Its no secret anymore that our representatives actually represent their own
interests, not ours. I would argue that corporate interests are _not_ what
they represent. It's their _own_ interests. The lobbies give them money,
status and power. If a different suitor came along they would turn on their
current lobbyist buddies in a heartbeat if they got a better offer.

So right there, that needs to change. When the electorate is able to provide
the representatives with more incentive to represent us than the lobbyists do
only then will we get our representatives back. How do we take money out of
politics?

First we overturn the Citizens United ruling and end corporate personhood or
at least restrict what constitutes free speech for corporations. As long as
money is considered speech in politics we'll have trouble.

The problem with this is that money actually can be speech. We vote with our
wallet all the time. So how can we stop this without unintended side effects?

Government sponsored campaigns and strict limits on contributions is probably
the most common sense and easy way to do this. A system where there is a limit
to campaign expenses and the government subsidizes candidates that doesn't
have as much money as their opponent up to the limit is a good plan. I know
some states are trying to enact policies in that vein. I hope more do and
succeed.

------
billpatrianakos
Yeah, these guys are doing absolutely nothing helpful at all. You know why I'm
an entrepreneur? Because the job market is so shitty that it made more sense
to create my own job than be unemployed for an indefinite period of time. And
even if we're able to find a job it would pay below poverty levels. Before I
went into business I was a manager at a fast food restaurant. After two years
and 3 promotions you know what my pay was? $10/hr. I was lucky if I could even
afford the employee discounted food there.

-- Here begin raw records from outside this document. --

import Literature.Computability.MetaComplexity.NCIPSFormulaCertificate
import Literature.Computability.MetaComplexity.Frege
import HarnessLib

/-!
# Li–Tzameret–Wang, Theorem 1.4: non-commutative IPS written as formulas polynomially simulates
# Frege — named fact

Topic `Literature/Computability/MetaComplexity`; cite item `wi-41753` (route
`PneNP/CnfIdealGenLength`, support item `FregeShortensGenLength` stmt-PneNP-18886).  Builds on
`NCIPSFormulaCertificate.lean` (`NCIPS.HasFormulaCertificateOfTaut R s T`: an NC-IPS certificate of
`tr(¬T)` from the Boolean and commutator axioms, written as a non-commutative formula of size `≤ s`)
and on the tree's Frege systems (`Frege.lean`: `FregeSystem`, `IsFrege`, `FregeSystem.IsProofOf`,
`proofSize` = total symbol count).

## Source

F. Li, I. Tzameret, Z. Wang, *Characterizing propositional proofs as noncommutative formulas*,
SIAM J. Comput. 47 (2018) = arXiv:1412.8746 [LiTzameretWang2018], **Theorem 1.4** (= Theorem 1 of
the arXiv introduction, p. 5): "Let 𝔽 be either `ℚ` or `ℤ_q`, for a prime `q`. The non-commutative
IPS refutation system, when refutations are written as non-commutative formulas over 𝔽,
polynomially simulates the Frege system. More precisely, for every propositional tautology `T`, if
`T` has a polynomial-size Frege proof then there is a non-commutative IPS certificate (over 𝔽) of
`tr(¬T)` that has a polynomial non-commutative formula size."  §2.1: "We do not need to work with
a specific Frege proof system, since … every two Frege proof systems, even over different
languages, are polynomially equivalent [Reckhow 1976]"; the size of a Frege proof is "the total
sizes of all the Boolean formulas in the proof" (Def. 2.3 / arXiv Def. 7).  Proof: §3–§4 (Frege is
p-simulated by Grigoriev–Hirsch's tree-like `𝓕-PC`, which NC-IPS simulates line by line).

## Rendering

"Polynomially simulates": for every Frege system `F` (the tree's `IsFrege F`: finitely many sound
schematic rules over `PropForm ℕ`, implicationally complete — Cook–Reckhow's notion, the one the
paper uses) there is a polynomial `q` such that every `F`-proof `π` of `T` yields a certificate of
`tr(¬T)` of formula size `≤ q(proofSize π)`; over `ℚ`, and over `ZMod p` for every prime `p`.
`tr` is the directory's rendering of LTW's Def. 1.3 in the convention `1 = true`
(`NCIPSFormulaCertificate.lean`): it differs from the printed `tr` by the involution
`x_i ↦ 1 − x_i`, which maps certificates to certificates (the axiom set is stable up to sign) and
changes formula sizes by a constant factor, so the polynomial-size statement is the printed one.
Statement only; the converse quasi-polynomial simulation (Thm. 1.7) is not vendored.
-/

noncomputable section

namespace Literature.Computability.MetaComplexity

open Literature.Computability.Complexity

/-- **Li–Tzameret–Wang 2018, Theorem 1.4** (non-commutative formula IPS polynomially simulates
Frege): for every Frege system `F` there is a polynomial `q` such that whenever `π` is an
`F`-proof of a propositional formula `T`, the hypothesis `tr(¬T)` has a non-commutative IPS
certificate from the Boolean and commutator axioms written as a non-commutative formula of size at
most `q(|π|)` (`|π| = proofSize π`, the total symbol count) — over `ℚ`, and likewise over `ZMod p`
for every prime `p`.  Rendering: module docstring.  Statement only; users take
`(h : LiTzameretWang2018_thm14)`.
[cite: LiTzameretWang2018, Thm. 1.4 (arXiv Thm. 1, p. 5) with §2.1 (any Frege system) and Def. 2.3 (proof size)] -/
def LiTzameretWang2018_thm14 : Prop :=
  ∀ F : FregeSystem, IsFrege F →
    (∃ q : Polynomial ℕ, ∀ (T : PropForm ℕ) (π : List (PropForm ℕ)), F.IsProofOf π T →
        NCIPS.HasFormulaCertificateOfTaut ℚ (q.eval (proofSize π)) T) ∧
    ∀ p : ℕ, p.Prime → ∃ q : Polynomial ℕ, ∀ (T : PropForm ℕ) (π : List (PropForm ℕ)),
        F.IsProofOf π T → NCIPS.HasFormulaCertificateOfTaut (ZMod p) (q.eval (proofSize π)) T

/-- The consequence used by route `PneNP/CnfIdealGenLength`: over `ℚ`, a Frege system `F` admits
a polynomial `q` turning every `F`-proof of size `s` of `¬φ̂` (`φ̂ = PropForm.ofCNF φ`, `φ` an
unsatisfiable CNF) into an NC-IPS formula certificate of `tr(¬¬φ̂)` of size `≤ q(s)` — the
instance `T = ¬ ofCNF φ` of the fact. [cite: LiTzameretWang2018, Thm. 1.4 (instance T = ¬φ for a CNF φ)] -/
theorem LiTzameretWang2018_thm14.cnf (h : LiTzameretWang2018_thm14) {F : FregeSystem}
    (hF : IsFrege F) :
    ∃ q : Polynomial ℕ, ∀ (φ : CNF ℕ) (π : List (PropForm ℕ)),
      F.IsProofOf π (PropForm.neg (PropForm.ofCNF φ)) →
        NCIPS.HasFormulaCertificateOfTaut ℚ (q.eval (proofSize π))
          (PropForm.neg (PropForm.ofCNF φ)) := by
  obtain ⟨⟨q, hq⟩, -⟩ := h F hF
  exact ⟨q, fun φ π hπ => hq _ π hπ⟩

end Literature.Computability.MetaComplexity

end
import Literature.NumberTheory.EllipticCurves.FormalInvXExpansionProofs
import Literature.NumberTheory.EllipticCurves.PadicLogOfEvalProofs
import HarnessLib

/-!
# `z` and `i(z)` are the roots of `T² − S(1/x)·T + E(1/x)`: the formal Vieta relations over
# `R⟦1/x⟧`, and the even sigma function read through `1/x` (proofs only)

Topic `Literature/NumberTheory/EllipticCurves` (trunk T-NT-EC); PROOFS file (theorems only: no
definition, no named fact, no instance). Sequel of `FormalInvXExpansionProofs.lean`
(`formalInvX = 1/x(z) = z²·w/z³`, `IsInvXExpansion`, uniqueness/existence of the `x⁻¹`-expansion) and
`FormalGroupNegProofs.lean` (the formal inverse `i = formalNeg = −z/(1 − a₁z − a₃w)`). Written by the
width seat `bsd-line-cf2-p1-w8` (g26) of the BSD cell `bsd-print-cf2` as the FORMAL core of the
comparison «cyclotomic `p`-adic height over a number field `H` at a point with rational
`x`-coordinate = minus-twist receptacle» (`CanonicalPAdicHeightCyc.lean`): the norm and the trace of
the formal parameter `z` down to the subring `R⟦1/x⟧` of `i`-invariants.

## Results (every commutative ring `R`, every Weierstrass curve `W/R`)

Write `X = z²x(z)` (`formalXMulSq`), `u = w/z³` (`formalWDivCube`, `u·X = 1`), `ι = 1/x = z²u`
(`formalInvX`), `N = 1 − a₁z − a₃w`, `i = −z/N` (`formalNeg`), `D(w) = 1 + a₂w + a₄w² + a₆w³`,
`g(x) = x³D(1/x) = x³ + a₂x² + a₄x + a₆`.

* `formalXMulSq_mul_cubicD_formalInvX` — **`X · D(ι) = N`**, i.e. `x³D(1/x)·z² = g(x)z² = 1 − a₁z − a₃w`
  — the curve relation `u = 1 + a₁zu + a₂z²u + a₃z³u² + a₄z⁴u² + a₆z⁶u³` (`formalWDivCube_eq`).
* `formalNeg_mul_formalNegDenom` — `i · N = −z`; hence `formalXMulSq_mul_cubicD_mul_formalNeg`:
  `X · D(ι) · i = −z`, and `formalXMulSq_mul_cubicD_mul_invOfUnit` : `X · D(ι) · N⁻¹ = 1`.
* **Vieta** (`prodSeries_subst_formalInvX`, `sumSeries_subst_formalInvX`): the series
  `E(w) = −w/D(w)` and `S(w) = −(a₁w + a₃w²)/D(w)` of `R⟦w⟧` satisfy
  `E(1/x(z)) = z · i(z)` and `S(1/x(z)) = z + i(z)` — on the curve, `z·z̄ = x²/(yȳ) = −x²/g(x)` and
  `z + z̄ = −x(a₁x + a₃)/g(x)` for the two points `±P = (x, y), (x, ȳ)`, `ȳ = −y − a₁x − a₃`, above `x`.
* For an EVEN `Σ = z² + ⋯` (`IsFormallyEven`) with `x⁻¹`-expansion `𝔖` (`IsInvXExpansion Σ 𝔖`), writing
  `Σ = z²·S` (`S = sigmaShift (sigmaShift Σ)`, `S(0) = 1`) and `𝔖 = w·𝔖₁`:
  `sigmaShift_invX_subst_formalInvX` — **`𝔖₁(1/x) = S · X`**; `shift_subst_formalNeg_mul` —
  `S(i(z)) · N⁻² = S`; and the key `shift_subst_formalNeg_eq` — **`S(i(z)) = S · X² · D(ι)²`**, whence
  `sq_sigmaShift_invX_subst_mul` — **`𝔖₁(1/x)² · D(1/x)² = S · S(i(z))`**: the norm of `Σ/z²` down to
  `R⟦1/x⟧` is `(𝔖(w)/w)² · D(w)²` read at `w = 1/x`.

These identities are what makes `Σ_{w∣p} log_p N_{H_w/ℚ_p} Σ_p(z(P)) = [H:ℚ]·log_p 𝔖_p(1/x(P))`
a formal consequence of evenness for a point with rational `x(P)` (the analytic half is
`PadicLogOfEvalProofs.lean`). Nothing about heights or BSD is proved here.

## References

* J. H. Silverman, *The Arithmetic of Elliptic Curves*, 2nd ed. (2009), IV.1 (`x = z/w`, `w/z³`,
  `i(z)`, `x(i(z)) = x(z)`), III.2.3 (negation `(x, −y − a₁x − a₃)`). [SilvermanAEC2009]
* J. H. Silverman, Math. Ann. 332 (2005), §5 Thm. 11 and Rem. 2 (`σ²` even). [Silverman2005DivPoly]
* B. Mazur, W. Stein, J. Tate, Doc. Math. Extra Vol. Coates (2006), §1 (1.1), §2.8. [MazurSteinTate2006]
-/

noncomputable section

open scoped Classical
open PowerSeries Literature.NumberTheory.EllipticCurves

namespace WeierstrassCurve

variable {R : Type*} [CommRing R] (W : WeierstrassCurve R)

/-! ### §1 The curve relation read through `1/x`: `X · D(1/x) = 1 − a₁z − a₃w` -/

/-- **`z²x · (1 + a₂/x + a₄/x² + a₆/x³) = 1 − a₁z − a₃w`** in `R⟦z⟧ (i.e. `g(x)·z²/x² = 1 − a₁z − a₃w`,
`g(x) = x³ + a₂x² + a₄x + a₆ = y(y + a₁x + a₃)`): the curve relation for `u = w/z³`
(`formalWDivCube_eq`) rewritten with `u · (z²x) = 1`. [cite: SilvermanAEC2009, IV.1.1] -/
theorem formalXMulSq_mul_cubicD_formalInvX :
    W.formalXMulSq * (1 + C W.a₂ * W.formalInvX + C W.a₄ * W.formalInvX ^ 2 +
        C W.a₆ * W.formalInvX ^ 3) = 1 - C W.a₁ * X - C W.a₃ * W.formalW := by
  have hE := W.formalWDivCube_eq
  have hBX := W.formalWDivCube_mul_formalXMulSq
  rw [formalInvX, W.formalW_eq_X_pow_mul_formalWDivCube]
  linear_combination (-W.formalXMulSq) * hE +
    (1 - C W.a₁ * X - C W.a₃ * X ^ 3 * W.formalWDivCube) * hBX

/-- **`z²x · D(1/x) · i(z) = −z`**: the product of §1 and the tree's `formalNeg_mul_formalNegDenom`
(`i·(1 − a₁z − a₃w) = −z`). [cite: SilvermanAEC2009, IV.1.1] -/
theorem formalXMulSq_mul_cubicD_mul_formalNeg :
    W.formalXMulSq * (1 + C W.a₂ * W.formalInvX + C W.a₄ * W.formalInvX ^ 2 +
        C W.a₆ * W.formalInvX ^ 3) * W.formalNeg = -X := by
  rw [formalXMulSq_mul_cubicD_formalInvX, mul_comm, W.formalNeg_mul_formalNegDenom]

/-- `z²x · D(1/x) · (1 − a₁z − a₃w)⁻¹ = 1`. [cite: SilvermanAEC2009, IV.1.1] -/
theorem formalXMulSq_mul_cubicD_mul_invOfUnit :
    W.formalXMulSq * (1 + C W.a₂ * W.formalInvX + C W.a₄ * W.formalInvX ^ 2 +
        C W.a₆ * W.formalInvX ^ 3) * invOfUnit (1 - C W.a₁ * X - C W.a₃ * W.formalW) 1 = 1 := by
  rw [formalXMulSq_mul_cubicD_formalInvX, W.formalNegDenom_mul_invOfUnit]

/-- Substituting `1/x` into the cubic `D(w) = 1 + a₂w + a₄w² + a₆w³`. [cite: SilvermanAEC2009, IV.1.1] -/
theorem cubicD_subst_formalInvX :
    (1 + C W.a₂ * X + C W.a₄ * X ^ 2 + C W.a₆ * X ^ 3 : R⟦X⟧).subst W.formalInvX =
      1 + C W.a₂ * W.formalInvX + C W.a₄ * W.formalInvX ^ 2 + C W.a₆ * W.formalInvX ^ 3 := by
  have hs := W.hasSubst_formalInvX
  simp only [← coe_substAlgHom hs, map_add, map_mul, map_pow, map_one, substAlgHom_X]
  simp only [coe_substAlgHom hs, subst_C]
  rfl

/-- The cubic `D(w)` times its inverse is `1` (`D(0) = 1`). [cite: SilvermanAEC2009, IV.1.1] -/
theorem cubicD_mul_invOfUnit :
    (1 + C W.a₂ * X + C W.a₄ * X ^ 2 + C W.a₆ * X ^ 3 : R⟦X⟧) *
      invOfUnit (1 + C W.a₂ * X + C W.a₄ * X ^ 2 + C W.a₆ * X ^ 3 : R⟦X⟧) 1 = 1 :=
  mul_invOfUnit _ 1 (by simp)

/-! ### §2 Vieta: `E(1/x) = z·i(z)` and `S(1/x) = z + i(z)` -/

/-- **The product of the roots: `E(1/x(z)) = z · i(z)`** for `E(w) = −w · D(w)⁻¹ ∈ R⟦w⟧` — on the
curve, `z(P)·z(−P) = (−x/y)(−x/ȳ) = x²/(yȳ) = −x²/g(x) = −(1/x)/D(1/x)` with `ȳ = −y − a₁x − a₃`,
`yȳ = −g(x)`. [cite: SilvermanAEC2009, IV.1.1] [cite: MazurSteinTate2006, §1 eq. (1.1)] -/
theorem prodSeries_subst_formalInvX :
    (-(X * invOfUnit (1 + C W.a₂ * X + C W.a₄ * X ^ 2 + C W.a₆ * X ^ 3 : R⟦X⟧) 1)).subst
        W.formalInvX = X * W.formalNeg := by
  have hs := W.hasSubst_formalInvX
  set Dw : R⟦X⟧ := 1 + C W.a₂ * X + C W.a₄ * X ^ 2 + C W.a₆ * X ^ 3 with hDw
  set Dι := 1 + C W.a₂ * W.formalInvX + C W.a₄ * W.formalInvX ^ 2 + C W.a₆ * W.formalInvX ^ 3
    with hDι
  set Dwi := (invOfUnit Dw 1).subst W.formalInvX with hDwi
  have hDsub : Dw.subst W.formalInvX = Dι := W.cubicD_subst_formalInvX
  -- `D(ι) · (D⁻¹)(ι) = 1`
  have h1 : Dι * Dwi = 1 := by
    have h := congrArg (PowerSeries.subst W.formalInvX) W.cubicD_mul_invOfUnit
    rwa [subst_mul hs, hDsub, one_subst_of_constantCoeff W.constantCoeff_formalInvX] at h
  have h2 := W.formalWDivCube_mul_formalXMulSq
  have h3 : W.formalXMulSq * Dι * W.formalNeg = -X := W.formalXMulSq_mul_cubicD_mul_formalNeg
  have hι : W.formalInvX = X ^ 2 * W.formalWDivCube := rfl
  have hneg : (-(X * invOfUnit Dw 1)).subst W.formalInvX = -(W.formalInvX * Dwi) := by
    rw [hDwi, ← coe_substAlgHom hs, map_neg, map_mul, substAlgHom_X]
  rw [hneg]
  linear_combination (-(X * W.formalWDivCube * Dwi)) * h3 +
    (X * W.formalNeg * Dι * Dwi) * h2 + (X * W.formalNeg) * h1 + (-Dwi) * hι

/-- **The sum of the roots: `S(1/x(z)) = z + i(z)`** for `S(w) = −(a₁w + a₃w²) · D(w)⁻¹ ∈ R⟦w⟧` —
on the curve, `z(P) + z(−P) = −x(y + ȳ)/(yȳ) = −x(a₁x + a₃)/g(x)`.
[cite: SilvermanAEC2009, IV.1.1] [cite: MazurSteinTate2006, §1 eq. (1.1)] -/
theorem sumSeries_subst_formalInvX :
    (-((C W.a₁ * X + C W.a₃ * X ^ 2) *
        invOfUnit (1 + C W.a₂ * X + C W.a₄ * X ^ 2 + C W.a₆ * X ^ 3 : R⟦X⟧) 1)).subst W.formalInvX =
      X + W.formalNeg := by
  have hs := W.hasSubst_formalInvX
  set Dw : R⟦X⟧ := 1 + C W.a₂ * X + C W.a₄ * X ^ 2 + C W.a₆ * X ^ 3 with hDw
  set Dι := 1 + C W.a₂ * W.formalInvX + C W.a₄ * W.formalInvX ^ 2 + C W.a₆ * W.formalInvX ^ 3
    with hDι
  set Dwi := (invOfUnit Dw 1).subst W.formalInvX with hDwi
  have hDsub : Dw.subst W.formalInvX = Dι := W.cubicD_subst_formalInvX
  have h1 : Dι * Dwi = 1 := by
    have h := congrArg (PowerSeries.subst W.formalInvX) W.cubicD_mul_invOfUnit
    rwa [subst_mul hs, hDsub, one_subst_of_constantCoeff W.constantCoeff_formalInvX] at h
  have h2 := W.formalWDivCube_mul_formalXMulSq
  have h3 : W.formalXMulSq * Dι * W.formalNeg = -X := W.formalXMulSq_mul_cubicD_mul_formalNeg
  have hB1 : W.formalXMulSq * Dι = 1 - C W.a₁ * X - C W.a₃ * W.formalW :=
    W.formalXMulSq_mul_cubicD_formalInvX
  have hNunit : IsUnit (W.formalXMulSq * Dι) := by
    rw [hB1]; exact IsUnit.of_mul_eq_one _ W.formalNegDenom_mul_invOfUnit
  have hι : W.formalInvX = X ^ 2 * W.formalWDivCube := rfl
  have hneg : (-((C W.a₁ * X + C W.a₃ * X ^ 2) * invOfUnit Dw 1)).subst W.formalInvX =
      -((C W.a₁ * W.formalInvX + C W.a₃ * W.formalInvX ^ 2) * Dwi) := by
    rw [hDwi, ← coe_substAlgHom hs, map_neg, map_mul, map_add, map_mul, map_mul, map_pow,
      substAlgHom_X]
    simp only [coe_substAlgHom hs, subst_C]
    rfl
  rw [hneg]
  refine (hNunit.mul_left_inj).mp ?_
  rw [W.formalW_eq_X_pow_mul_formalWDivCube] at hB1
  linear_combination (-((C W.a₁ * W.formalInvX + C W.a₃ * W.formalInvX ^ 2) * W.formalXMulSq)) * h1 +
    (-(C W.a₁ * X ^ 2 + C W.a₃ * X ^ 4 * W.formalWDivCube)) * h2 + (-1 : R⟦X⟧) * h3 +
    (-X) * hB1 +
    (-(W.formalXMulSq * (C W.a₁ + C W.a₃ * (W.formalInvX + X ^ 2 * W.formalWDivCube)))) * hι

/-! ### §3 An even sigma function read through `1/x` -/

section Sigma

variable {W}
variable {Sq Sx : R⟦X⟧} (hinv : W.IsInvXExpansion Sq Sx) (h0 : constantCoeff Sq = 0)
  (h1 : coeff 1 Sq = 0) (h2 : coeff 2 Sq = 1)

include h0 h1 in
/-- `Σ = z² · S` with `S = sigmaShift (sigmaShift Σ)` when `Σ(0) = Σ′(0) = 0`.
[cite: MazurSteinTate2006, §1 eq. (1.1)] -/
theorem X_sq_mul_sigmaShift_sigmaShift : X ^ 2 * sigmaShift (sigmaShift Sq) = Sq := by
  have hc : constantCoeff (sigmaShift Sq) = 0 := by rw [constantCoeff_sigmaShift, h1]
  rw [pow_two, mul_assoc, X_mul_sigmaShift hc, X_mul_sigmaShift h0]

include h2 in
/-- `S(0) = [z²]Σ = 1`. [cite: MazurSteinTate2006, §1 eq. (1.1)] -/
theorem constantCoeff_sigmaShift_sigmaShift : constantCoeff (sigmaShift (sigmaShift Sq)) = 1 := by
  rw [constantCoeff_sigmaShift, coeff_sigmaShift, h2]

include hinv h0 in
/-- `𝔖(0) = Σ(0) = 0` for the `x⁻¹`-expansion. [cite: Silverman2005DivPoly, §5 Rem. 2] -/
theorem constantCoeff_invX_eq_zero : constantCoeff Sx = 0 := by
  have h := congrArg (coeff 0) hinv
  rw [show (0 : ℕ) = 2 * 0 from rfl, coeff_two_mul_subst_formalInvX, Finset.sum_range_zero, add_zero,
    mul_zero, coeff_zero_eq_constantCoeff_apply, coeff_zero_eq_constantCoeff_apply, h0] at h
  exact h

include hinv h0 h2 in
/-- `𝔖′(0) = [z²]Σ = 1` for the `x⁻¹`-expansion (`1/x = z² + ⋯`). [cite: Silverman2005DivPoly, §5 Rem. 2] -/
theorem coeff_one_invX_eq_one : coeff 1 Sx = 1 := by
  have h := congrArg (coeff 2) hinv
  rw [show (2 : ℕ) = 2 * 1 from rfl, coeff_two_mul_subst_formalInvX, Finset.sum_range_one, pow_zero,
    coeff_zero_eq_constantCoeff_apply, constantCoeff_invX_eq_zero hinv h0, zero_mul, add_zero] at h
  rw [h, show 2 * 1 = 2 from rfl, h2]

include hinv h0 in
/-- `𝔖 = w · 𝔖₁` with `𝔖₁ = sigmaShift 𝔖`. [cite: Silverman2005DivPoly, §5 Rem. 2] -/
theorem X_mul_sigmaShift_invX : X * sigmaShift Sx = Sx :=
  X_mul_sigmaShift (constantCoeff_invX_eq_zero hinv h0)

include hinv h0 h1 in
/-- **`𝔖₁(1/x) · (w/z³) = S`**, i.e. `𝔖₁(1/x(z)) = z²x(z)·Σ(z)/z² = x·Σ`: from `w𝔖₁ = 𝔖`,
`𝔖(1/x) = Σ = z²S` and `1/x = z²·(w/z³)`. [cite: Silverman2005DivPoly, §5 Rem. 2] [cite: SilvermanAEC2009, IV.1.1] -/
theorem sigmaShift_invX_subst_mul_formalWDivCube :
    (sigmaShift Sx).subst W.formalInvX * W.formalWDivCube = sigmaShift (sigmaShift Sq) := by
  have hs := W.hasSubst_formalInvX
  have h := congrArg (PowerSeries.subst W.formalInvX) (X_mul_sigmaShift_invX hinv h0)
  rw [subst_mul hs, subst_X hs] at h
  have h' : Sx.subst W.formalInvX = Sq := hinv
  rw [h', ← X_sq_mul_sigmaShift_sigmaShift h0 h1] at h
  have hι : W.formalInvX = X ^ 2 * W.formalWDivCube := rfl
  apply PowerSeries.X_pow_mul_cancel (k := 2)
  linear_combination h + (-((sigmaShift Sx).subst W.formalInvX)) * hι

include hinv h0 h1 in
/-- **`𝔖₁(1/x) = S · (z²x)`** (the previous identity times `z²x`, using `(w/z³)·(z²x) = 1`).
[cite: Silverman2005DivPoly, §5 Rem. 2] [cite: SilvermanAEC2009, IV.1.1] -/
theorem sigmaShift_invX_subst_formalInvX :
    (sigmaShift Sx).subst W.formalInvX = sigmaShift (sigmaShift Sq) * W.formalXMulSq := by
  have h := sigmaShift_invX_subst_mul_formalWDivCube hinv h0 h1
  have hBX := W.formalWDivCube_mul_formalXMulSq
  linear_combination W.formalXMulSq * h + (-((sigmaShift Sx).subst W.formalInvX)) * hBX

variable (heven : W.IsFormallyEven Sq)

include heven h0 h1 in
/-- **Evenness on `S = Σ/z²`: `S(i(z)) · N⁻² = S`**, `N = 1 − a₁z − a₃w`, `i = −z/N`: from
`Σ(i(z)) = Σ(z)`, `Σ = z²S` and `i² = z²N⁻²`. [cite: Silverman2005DivPoly, §5 Rem. 2] [cite: SilvermanAEC2009, IV.1.1] -/
theorem shift_subst_formalNeg_mul :
    (sigmaShift (sigmaShift Sq)).subst W.formalNeg *
        invOfUnit (1 - C W.a₁ * X - C W.a₃ * W.formalW) 1 ^ 2 = sigmaShift (sigmaShift Sq) := by
  have hs := W.hasSubst_formalNeg
  have h : Sq.subst W.formalNeg = Sq := heven
  rw [← X_sq_mul_sigmaShift_sigmaShift h0 h1, subst_mul hs, subst_pow hs, subst_X hs] at h
  have hi := W.formalNeg_eq
  set T := (sigmaShift (sigmaShift Sq)).subst W.formalNeg
  set Ni := invOfUnit (1 - C W.a₁ * X - C W.a₃ * W.formalW) 1
  apply PowerSeries.X_pow_mul_cancel (k := 2)
  linear_combination h + (T * (X * Ni - W.formalNeg)) * hi

include heven h0 h1 in
/-- **`S(i(z)) = S · (z²x)² · D(1/x)²`** (`N⁻¹ = z²x·D(1/x)` by §1): the conjugate of `S = Σ/z²`
under `z ↦ i(z)`, written over `R⟦1/x⟧`. [cite: Silverman2005DivPoly, §5 Rem. 2] [cite: SilvermanAEC2009, IV.1.1] -/
theorem shift_subst_formalNeg_eq :
    (sigmaShift (sigmaShift Sq)).subst W.formalNeg =
      sigmaShift (sigmaShift Sq) * W.formalXMulSq ^ 2 *
        (1 + C W.a₂ * W.formalInvX + C W.a₄ * W.formalInvX ^ 2 + C W.a₆ * W.formalInvX ^ 3) ^ 2 := by
  have hA := shift_subst_formalNeg_mul h0 h1 heven
  have hB := W.formalXMulSq_mul_cubicD_mul_invOfUnit
  set Ni := invOfUnit (1 - C W.a₁ * X - C W.a₃ * W.formalW) 1
  set Dι := 1 + C W.a₂ * W.formalInvX + C W.a₄ * W.formalInvX ^ 2 + C W.a₆ * W.formalInvX ^ 3
  set T := (sigmaShift (sigmaShift Sq)).subst W.formalNeg
  linear_combination (W.formalXMulSq ^ 2 * Dι ^ 2) * hA +
    (-(T * (W.formalXMulSq * Dι * Ni + 1))) * hB

include heven hinv h0 h1 in
/-- **`𝔖₁(1/x)² · D(1/x)² = S · S(i(z))`**: the «norm» of `S = Σ/z²` from `R⟦z⟧` down to the
`i`-invariants `R⟦1/x⟧` is the square of `x·Σ·D(1/x)… = (𝔖(w)/w)·D(w)` at `w = 1/x` — the formal
identity behind `N_{F′_𝔓/ℚ_p} Σ_p(z) = 𝔖_p(1/x)²` for a point with rational `x` on the minus part of a
quadratic twist. [cite: Silverman2005DivPoly, §5 Rem. 2] [cite: MazurSteinTate2006, §2.8] -/
theorem sq_sigmaShift_invX_subst_mul :
    (sigmaShift Sx).subst W.formalInvX ^ 2 *
        (1 + C W.a₂ * W.formalInvX + C W.a₄ * W.formalInvX ^ 2 + C W.a₆ * W.formalInvX ^ 3) ^ 2 =
      sigmaShift (sigmaShift Sq) * (sigmaShift (sigmaShift Sq)).subst W.formalNeg := by
  rw [sigmaShift_invX_subst_formalInvX hinv h0 h1, shift_subst_formalNeg_eq h0 h1 heven]
  ring

end Sigma

end WeierstrassCurve

end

So terms limits sound good but it's just not happening soon. The way we can
impose term limits without amending the constitution is to educate people,
organize them, and then make sure each of our communities bands together to
vote out all incumbents after 2 or 4 years. In order to appease everyone we
should also make sure there is a republican and democrat running for that
office during every "vote out the incumbent" year regardless of what party
currently holds the seat.

Yeah, it sounds idealistic and it is. I wouldn't try to convince anyone it
would work in reality but in theory it sounds good. Too bad reality sucks.